-------- SOURCE MATERIAL --------

import Summits.CriticalPhenomena.PercolationContinuityZ3.Theorems.PercNearOneGluingNoHeavyLowerTailUniformLevelDP
import Summits.CriticalPhenomena.PercolationContinuityZ3.Theorems.PercNearOneGluingNoHeavyLowerTailUniformCertLeSix
import Summits.CriticalPhenomena.PercolationContinuityZ3.Theorems.AdditiveGluing.Negative.CertIsoSeven

/-!
# `NoHeavyLowerTail` (crux stmt-CriticalPhenomena-4575 ≡ KN Conjecture 3), certificate programme:
# additive gluing at EVERY uniform density on all simple graphs with at most SEVEN vertices
# (block-pruned search, level-polynomial partition DP; computational, `native_decide`)

The all-density counterpart of the tree's frontier `additiveGluing_half_le_seven` (`CertIsoSeven.lean`,
density `1/2`).  The search is the block-pruned search `goB` of `CertIsoSeven.lean` verbatim — vertex
pairs in decreasing order of code bit (`pairsDesc`), pruning at the last pair of each row by the
recodings `blkL` of the permutations fixing the lower vertices (`CertBlockPrune`: a code-minimal graph
survives every such test), one surviving leaf per isomorphism class (`1044` on `Fin 7`) — but the
integer-count programme `stepH` and the density-`1/2` leaf `checkDH` are replaced by the LEVEL-POLYNOMIAL
programme `stepHP` and the graded leaf check `checkLP` of `…UniformLevelDP.lean`, whose guarantee
(`checkLP_spec`: `∃ a ∈ A, ∀ k, #_k{o ↮ b} ≤ #_k{o ↮ b, o ↮ A} + #_k{a ↮ b}`) is, by the bridge
`…UniformLevelCounting.lean`, additive gluing at every `p ∈ [0, 1]` at once:

* `goBP`, `agIsoBP n` — the search; `goBP_imp`, `exists_checkLP_of_agIsoBP` — every graph has a
  relabelling (the code-minimal one) whose leaf passed `checkLP` (proofs of `goB_imp` /
  `exists_checkDH_of_agIsoB`, with the new step and leaf);
* `real_compl_le_of_checkLP` — the relay at the measure level for EVERY `p`:
  `P_p(o ↮ b) ≤ P_p(o ↮ b, o ↮ A) + P_p(a ↮ b)` (`lvCnt_eq_card`, `avoid_iff_not_mem_openConn`,
  `avoid_or_iff`, `uniformOn_real_le_add_of_levelCount_le`); `additiveGluing_uniform_of_checkLP`;
  `additiveGluing_uniform_of_agIsoBP` (transport back from `G.map σ` by `real_*_map_perm`);
* THE CERTIFICATE `agIsoBP_seven : agIsoBP 7 = true` (`native_decide`, ≈ 155 s: `67 s` of
  isomorphism pruning as in `agIsoB_seven`, the rest the programme and `1044` leaf checks over `22`
  levels) and the registered stubs `additiveGluing_uniform_le_seven` (with `additiveGluing_uniform_le_six`
  below seven) and `additiveGluing_uniform_completeSeven`: for every `n ≤ 7`, every
  `G : SimpleGraph (Fin n)`, EVERY `p ∈ [0, 1]` and all `A o b`, `P_p(o ↔ A) − t ≤ P_p(o ↔ b)` whenever
  `t ≥ 0` and `P_p(a ↔ b) ≥ 1 − t` on `A`.

Sorry-free with the standard axioms plus `Lean.ofReduceBool` confined to `agIsoBP_seven` (and the
`agIsoL_*` evaluations behind `additiveGluing_uniform_le_six`).  Nothing here asserts or refutes the
crux (these are its finitely-checkable linear proxy on a window); no proposition is defined.
-/

namespace Summit.CriticalPhenomena.PercolationContinuityZ3.Theorems

open MeasureTheory
open Literature.Probability.LatticeModels Literature.Probability.Percolation
open Summit.CriticalPhenomena.PercolationContinuityZ3.Theorems.AdditiveGluing.Negative.Cert

/-! ## Part 1. The block-pruned search with the level-polynomial programme (computable) -/

section Checker

/-- The block-pruned search of `CertIsoSeven.goB` with the level-polynomial programme `stepHP` and
the leaf `checkLP`: along the pairs (in decreasing order of code bit), at the last pair `(r, r+1)`
of a row prune if some recoding in `blk r` lowers the code; at a leaf, run the level check. -/
def goBP (n : ℕ) (blk : ℕ → List (List (ℕ × ℕ))) :
    List (Fin n × Fin n) → List (List ℕ × List ℕ) → ℕ → Bool
  | [], d, _ => checkLP n d
  | p :: ps, d, c =>
    ((decide (p.2.val = p.1.val + 1) && lowersL (blk p.1.val) c) || goBP n blk ps d c) &&
    ((decide (p.2.val = p.1.val + 1) && lowersL (blk p.1.val) (c ||| 2 ^ slot n p.1 p.2)) ||
      goBP n blk ps (stepHP d p.1 p.2) (c ||| 2 ^ slot n p.1 p.2))

/-- THE BLOCK-PRUNED LEVEL CHECK: the graded additive-gluing test `checkLP` on every simple graph on
`Fin n` up to isomorphism (from the initial state `[(range n, [1])]`, code `0`). -/
def agIsoBP (n : ℕ) : Bool :=
  let bl := blkL n
  goBP n (fun r => bl.getD r []) (pairsDesc n) [(List.range n, [1])] 0

end Checker

/-! ## Part 2. Soundness of the search -/

/-- **What the search guarantees.** Along a strictly decreasing list of pairs, from a code with no
bit at or below the remaining pairs: every sub-list is either pruned at some block boundary
`(r, r+1)` — with argument the high part of its final code — or its states (processed from `d`)
pass `checkLP` (the proof of `goB_imp`, verbatim). -/
theorem goBP_imp {n : ℕ} (blk : ℕ → List (List (ℕ × ℕ))) : ∀ (ps : List (Fin n × Fin n))
    (d : List (List ℕ × List ℕ)) (c : ℕ), (ps.Pairwise fun p q => slot n q.1 q.2 < slot n p.1 p.2) →
    (∀ k, c.testBit k = true → ∀ q ∈ ps, slot n q.1 q.2 < k) → goBP n blk ps d c = true →
    ∀ es ∈ ps.sublists',
      (∃ p ∈ ps, p.2.val = p.1.val + 1 ∧
        lowersL (blk p.1.val) (hiPart (slot n p.1 p.2) (codeAcc n c es)) = true) ∨
      checkLP n (es.foldl (fun d q => stepHP d q.1 q.2) d) = true
  | [], d, c, _, _, h, es, hes => by
    rw [List.sublists'_nil, List.mem_singleton] at hes
    subst hes
    exact Or.inr (by simpa [goBP] using h)
  | p :: ps, d, c, hsort, hc, h, es, hes => by
    rw [List.pairwise_cons] at hsort
    rw [goBP, Bool.and_eq_true, Bool.or_eq_true, Bool.or_eq_true, Bool.and_eq_true, Bool.and_eq_true,
      decide_eq_true_eq] at h
    obtain ⟨hA, hB⟩ := h
    have hcp : ∀ k, c.testBit k = true → slot n p.1 p.2 < k := fun k hk => hc k hk p List.mem_cons_self
    rw [List.sublists'_cons, List.mem_append, List.mem_map] at hes
    rcases hes with hes | ⟨es', hes', rfl⟩
    · have hsub : ∀ q ∈ es, slot n q.1 q.2 < slot n p.1 p.2 := fun q hq =>
        hsort.1 q ((List.mem_sublists'.1 hes).subset hq)
      rcases hA with ⟨hbd, hlow⟩ | hgo
      · refine Or.inl ⟨p, List.mem_cons_self, hbd, ?_⟩
        rwa [hiPart_codeAcc hsub fun k hk => (hcp k hk).le]
      · rcases goBP_imp blk ps d c hsort.2 (fun k hk q hq => hc k hk q (List.mem_cons_of_mem _ hq)) hgo es hes
          with ⟨p', hp', h'⟩ | h'
        · exact Or.inl ⟨p', List.mem_cons_of_mem _ hp', h'⟩
        · exact Or.inr h'
    · have hsub : ∀ q ∈ es', slot n q.1 q.2 < slot n p.1 p.2 := fun q hq =>
        hsort.1 q ((List.mem_sublists'.1 hes').subset hq)
      have hc1 : ∀ k, (c ||| 2 ^ slot n p.1 p.2).testBit k = true → slot n p.1 p.2 ≤ k := by
        intro k hk
        rw [Nat.testBit_or, Bool.or_eq_true, Nat.testBit_two_pow, decide_eq_true_eq] at hk
        rcases hk with hk | rfl
        · exact (hcp k hk).le
        · exact le_rfl
      have hacc : codeAcc n c (p :: es') = codeAcc n (c ||| 2 ^ slot n p.1 p.2) es' := rfl
      rcases hB with ⟨hbd, hlow⟩ | hgo
      · refine Or.inl ⟨p, List.mem_cons_self, hbd, ?_⟩
        rwa [hacc, hiPart_codeAcc hsub hc1]
      · rcases goBP_imp blk ps _ _ hsort.2 (fun k hk q hq => lt_of_lt_of_le (hsort.1 q hq) (hc1 k hk)) hgo es' hes'
          with ⟨p', hp', h'⟩ | h'
        · exact Or.inl ⟨p', List.mem_cons_of_mem _ hp', hacc ▸ h'⟩
        · exact Or.inr h'

/-- The heart of the pruning: for every graph some relabelling of it reached the leaf check, along
its `pairsDesc`-ordered edge list (for `σ*` minimising `codeG (G.map σ)` the leaf is never pruned,
`not_lt_hiPart_of_minimal`; the proof of `exists_checkDH_of_agIsoB`, verbatim). -/
theorem exists_checkLP_of_agIsoBP {n : ℕ} (h : agIsoBP n = true) (G : SimpleGraph (Fin n)) :
    ∃ σ : Equiv.Perm (Fin n), checkLP n ((edgeListDesc (G.map σ)).foldl
      (fun d q => stepHP d q.1 q.2) [(List.range n, [1])]) = true := by
  classical
  obtain ⟨σ, -, hmin⟩ := Finset.exists_min_image Finset.univ
    (fun σ : Equiv.Perm (Fin n) => codeG (G.map σ)) Finset.univ_nonempty
  refine ⟨σ, ?_⟩
  set G' := G.map σ with hG'
  have hmin' : ∀ σ' : Equiv.Perm (Fin n), codeG G' ≤ codeG (G'.map σ') := fun σ' => by
    rw [hG', codeG_map_map]; exact hmin (σ.trans σ') (Finset.mem_univ _)
  rcases goBP_imp (fun r => (blkL n).getD r []) (pairsDesc n) _ 0 (pairwise_pairsDesc n)
      (fun k hk => by simp at hk) h (edgeListDesc G') (List.mem_sublists'.2 (edgeListDesc_sublist G'))
    with ⟨p, hp, hbd, hlow⟩ | hcheck
  · exfalso
    have hp1 : p.1.val < n := p.1.2
    rw [blkL, getD_map_range _ _ hp1] at hlow
    obtain ⟨sp, hsp, hlt⟩ := exists_of_lowersL hlow
    obtain ⟨τ, hτmem, rfl⟩ := List.mem_map.1 hsp
    rw [List.mem_filter] at hτmem
    obtain ⟨σ', hσ'⟩ := exists_perm_of_mem_permTabs hτmem.1
    have hfix := fix_of_fixesBelow hτmem.2 hσ'
    rw [recodeL_smPairs, codeAcc_edgeListDesc] at hlt
    have hslot : slot n p.1 p.2 = slot n p.1 (p.1 + 1) := by rw [hbd]
    rw [hslot] at hlt
    exact not_lt_hiPart_of_minimal G' hmin' σ' hfix τ hσ' hlt
  · exact hcheck

/-! ## Part 3. From a passed leaf to additive gluing at every density -/

/-- `r` misses the bit `y` iff bit `y` of `r` is off. -/
theorem and_two_pow_eq_zero_iff (r y : ℕ) : r &&& 2 ^ y = 0 ↔ r.testBit y = false := by
  rw [← not_iff_not, ← ne_eq, and_ne_zero_iff, Bool.not_eq_false]
  simp only [Nat.testBit_two_pow, decide_eq_true_eq]
  exact ⟨fun ⟨i, hi, hyi⟩ => hyi ▸ hi, fun h => ⟨y, h, rfl⟩⟩

/-- `r` misses `x ||| y` iff it misses both. -/
theorem and_or_eq_zero_iff (r x y : ℕ) : r &&& (x ||| y) = 0 ↔ r &&& x = 0 ∧ r &&& y = 0 := by
  have key : ∀ m, r &&& m = 0 ↔ ∀ i, r.testBit i = true → m.testBit i = false := fun m => by
    rw [← not_iff_not, ← ne_eq, and_ne_zero_iff]
    simp only [not_forall, Bool.not_eq_false, exists_prop]
  simp only [key, Nat.testBit_or, Bool.or_eq_false_iff]
  exact ⟨fun h => ⟨fun i hi => (h i hi).1, fun i hi => (h i hi).2⟩, fun h i hi => ⟨h.1 i hi, h.2 i hi⟩⟩

/-- Per-configuration agreement: the reach mask of `x` misses `{y}` iff `x ↮ y`. -/
theorem avoid_iff_not_mem_openConn {n : ℕ} (ω : List (Fin n × Fin n)) (x y : Fin n) :
    ((reachTable n ω).getD x 0 &&& 2 ^ y.val == 0) = true ↔
      (↑(Eset ω) : Set (Sym2 (Fin n))) ∉ openConn x y := by
  rw [beq_iff_eq, and_two_pow_eq_zero_iff, ← testBit_reachTable_iff_mem_openConn, Bool.eq_false_iff]

/-- Per-configuration agreement: the reach mask of `o` misses `{b} ∪ A` iff `o ↮ b` and `o ↮ A`. -/
theorem avoid_or_iff {n : ℕ} (ω : List (Fin n × Fin n)) (o b : Fin n) (A : Finset (Fin n)) :
    ((reachTable n ω).getD o 0 &&& (2 ^ b.val ||| maskL A.toList) == 0) = true ↔
      (↑(Eset ω) : Set (Sym2 (Fin n))) ∉ openConn o b ∧
        (↑(Eset ω) : Set (Sym2 (Fin n))) ∉ ⋃ a ∈ A, openConn o a := by
  rw [beq_iff_eq, and_or_eq_zero_iff, ← avoid_iff_not_mem_openConn ω o b, beq_iff_eq,
    ← and_maskL_iff_mem_iUnion ω o A, bne_iff_ne, ne_eq, not_not]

--------

§ DESCRIPTION OF THE TASK: A single number is expected: how many lines in the records contain the string "Eset".

§ EXERCISE SOLUTION: 3